BEGIN Supplied records

import Summits.MatrixMultiplication.MatrixMultiplication.Theses.ThinBlockAlpha
import Summits.MatrixMultiplication.MatrixMultiplication.Theorems.BoundedExponentThird.Negative.TwoLegBound
import Summits.MatrixMultiplication.MatrixMultiplication.Theorems.BoundedExponentThird.Negative.CoherentFamilies
import Summits.MatrixMultiplication.MatrixMultiplication.Theorems.BoundedExponentThird.Negative.BlocksGrow
import Literature.Computability.AlgebraicComplexity.MultinomialEntropy
import Literature.Computability.AlgebraicComplexity.LaserMethodTypes
import Mathlib.Analysis.SpecificLimits.Normed

/-!
# Line `tame-charts` for the crux — DREFUTE COPY with stubs 1–4 PROVED (only stub 5 is `sorry`)
# `ThinBlockAlpha.BoundedExponentThird` (stmt-MatrixMultiplication-10596)

Skeleton (crux-plan, round 1, 2026-08-16).  The idea card's lever made exact: a CKSU chart
(Cohn–Kleinberg–Szegedy–Umans 2005, Def. 36 / Thm. 37) over ONE small abelian group `Z` of exponent
`≤ ℓ` — symbols `x ↦ (SA x, SB x, SC x) ⊆ Z`, each a TPP triple — whose long-leg pieces
`D x = SC x − SA x` TILE `Z`, which is THIN (`∏ b_x^{6 q_x} ≥ ∏ q_x^{q_x}`, `q_x = |SA x||SC x|`:
after symmetrisation the middle leg is `≥` the cube root of the outer leg), and which carries a
GORDAN RIGIDITY CERTIFICATE — integer potentials `φ₁ + φ₂ + φ₃ ≡ 0` on symbols, strictly positive on
every off-diagonal non-separating ("bad") coordinate pattern.  Rigidity makes the FULL composition
class `T(m·q)` of words a local chart-USP (stub 2), hence (CKSU Thm. 37, stub 1) an STPP family of
product blocks in `Z^n`, `n = m|Z|`, with exponent `exp Z ≤ ℓ` for every `m`; the method of types
(`|T(m q)| ∏ q_x^{m q_x} ≥ |Z|^n / (n+1)^k`, tree `one_le_card_pow_mul_typeClassMass_self`) makes
the two-leg packing tight up to `poly(n) = N^{o(1)}` (stub 3, asymmetric outer legs allowed), and
the reversal-product symmetrisation `(A,B,C) × (−C,−B,−A)` (stub 4) lands in the crux's symmetric
slack levels `DesignAt ℓ η` (landed `Negative.TwoLegBound`, `boundedExponentThird_iff`).  So the
whole crux is reduced to ONE FINITE CERTIFICATE per group (stub 5, the card's C⁺ = `TameThinChart`):
the composition `BoundedExponentThird_of` below is kernel-checked, `sorry` lives only in `stub_*`.

Stubs (registered; sizes are guesses):
* `stub_chartSTPP`      — CKSU Thm. 37 in the tree's `IsSTPP` threading (M, provable now; SHARED
                           with line null-offset-hashing-charts — land once).
* `stub_rigidClassUSP`  — Gordan potentials ⇒ every injective constant-type row family is a local
                           chart-USP (M⁻, provable now; the lever (R)).
* `stub_classDesigns`   — full-class STPP families of a tiling thin chart give asymmetric thin
                           designs at EVERY slack `η > 0` (method of types + `N = (∏ q^q)^m → ∞`;
                           M/L, provable now).
* `stub_symmetrise`     — `AsymDesignAt ℓ η → DesignAt ℓ (2η)` by reversal + product (M, provable now).
* `stub_existsTameThinChart` — `∃ ℓ, TameThinChart ℓ`: ONE rigid thin tiling chart exists
                           (HARDEST; a finite LP/SAT-decidable statement per `(Z, k)`; `|Z| ≤ 9`
                           exhausted negative by the ideator, `|Z| ∈ [16,64]` untested; may be FALSE —
                           then "(R) + tiling + thin ⇒ False" is the Negative lemma that retires the line).

Disproof used (cdisprove `Cruxes/BoundedExponentThird/Disproof.lean`; landed `Negative/*`, imported
above so this scratch check sees them).  There is no `_false_without_` theorem for this crux (§5: it
RESISTS).  Honoured: `not_BoundedExponentThirdBoundedN` (blocks must grow) — stub 3 produces
`N = (∏ q_x^{q_x})^m → ∞`; `not_designAt_zero` (η = 0 false) — the line only ever reaches slack
`poly(n) = N^{o(1)}`, never `η = 0`; `not_BoundedExponentThirdTranslateB / TranslateA / CosetLegs`
(no family of translates of one set, no common leg subgroup) — class designs permute the coordinate
factors `SB x` of DIFFERENT sizes (thinness forces B-fat symbols, tiling forces B-thin ones:
`rigid_top_isThin` below), so no two blocks' middle (or outer) sets are translates of each other and
the leg sets `∏ D_{w c}` are not cosets of one subgroup; `two_leg_bound` — consistent (`L = |T|` is
exponential in `n`, `M = poly-exp`).  Sanity lemmas proved here (sorry-free): rigidity excludes both
twins of every twin pair and every all-bad Latin 3-cycle (`rigid_no_twin₁₂₃`, `rigid_no_latin`) —
the triage's structural squeeze, as guidance for the stub-5 hunt.
-/

noncomputable section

END Supplied records

## Work task:
Set down the lines of the records exactly, from the first one through the line containing "which is THIN", and add nothing else.

## Response:
import Summits.MatrixMultiplication.MatrixMultiplication.Theses.ThinBlockAlpha
import Summits.MatrixMultiplication.MatrixMultiplication.Theorems.BoundedExponentThird.Negative.TwoLegBound
import Summits.MatrixMultiplication.MatrixMultiplication.Theorems.BoundedExponentThird.Negative.CoherentFamilies
import Summits.MatrixMultiplication.MatrixMultiplication.Theorems.BoundedExponentThird.Negative.BlocksGrow
import Literature.Computability.AlgebraicComplexity.MultinomialEntropy
import Literature.Computability.AlgebraicComplexity.LaserMethodTypes
import Mathlib.Analysis.SpecificLimits.Normed

/-!
# Line `tame-charts` for the crux — DREFUTE COPY with stubs 1–4 PROVED (only stub 5 is `sorry`)
# `ThinBlockAlpha.BoundedExponentThird` (stmt-MatrixMultiplication-10596)

Skeleton (crux-plan, round 1, 2026-08-16).  The idea card's lever made exact: a CKSU chart
(Cohn–Kleinberg–Szegedy–Umans 2005, Def. 36 / Thm. 37) over ONE small abelian group `Z` of exponent
`≤ ℓ` — symbols `x ↦ (SA x, SB x, SC x) ⊆ Z`, each a TPP triple — whose long-leg pieces
`D x = SC x − SA x` TILE `Z`, which is THIN (`∏ b_x^{6 q_x} ≥ ∏ q_x^{q_x}`, `q_x = |SA x||SC x|`:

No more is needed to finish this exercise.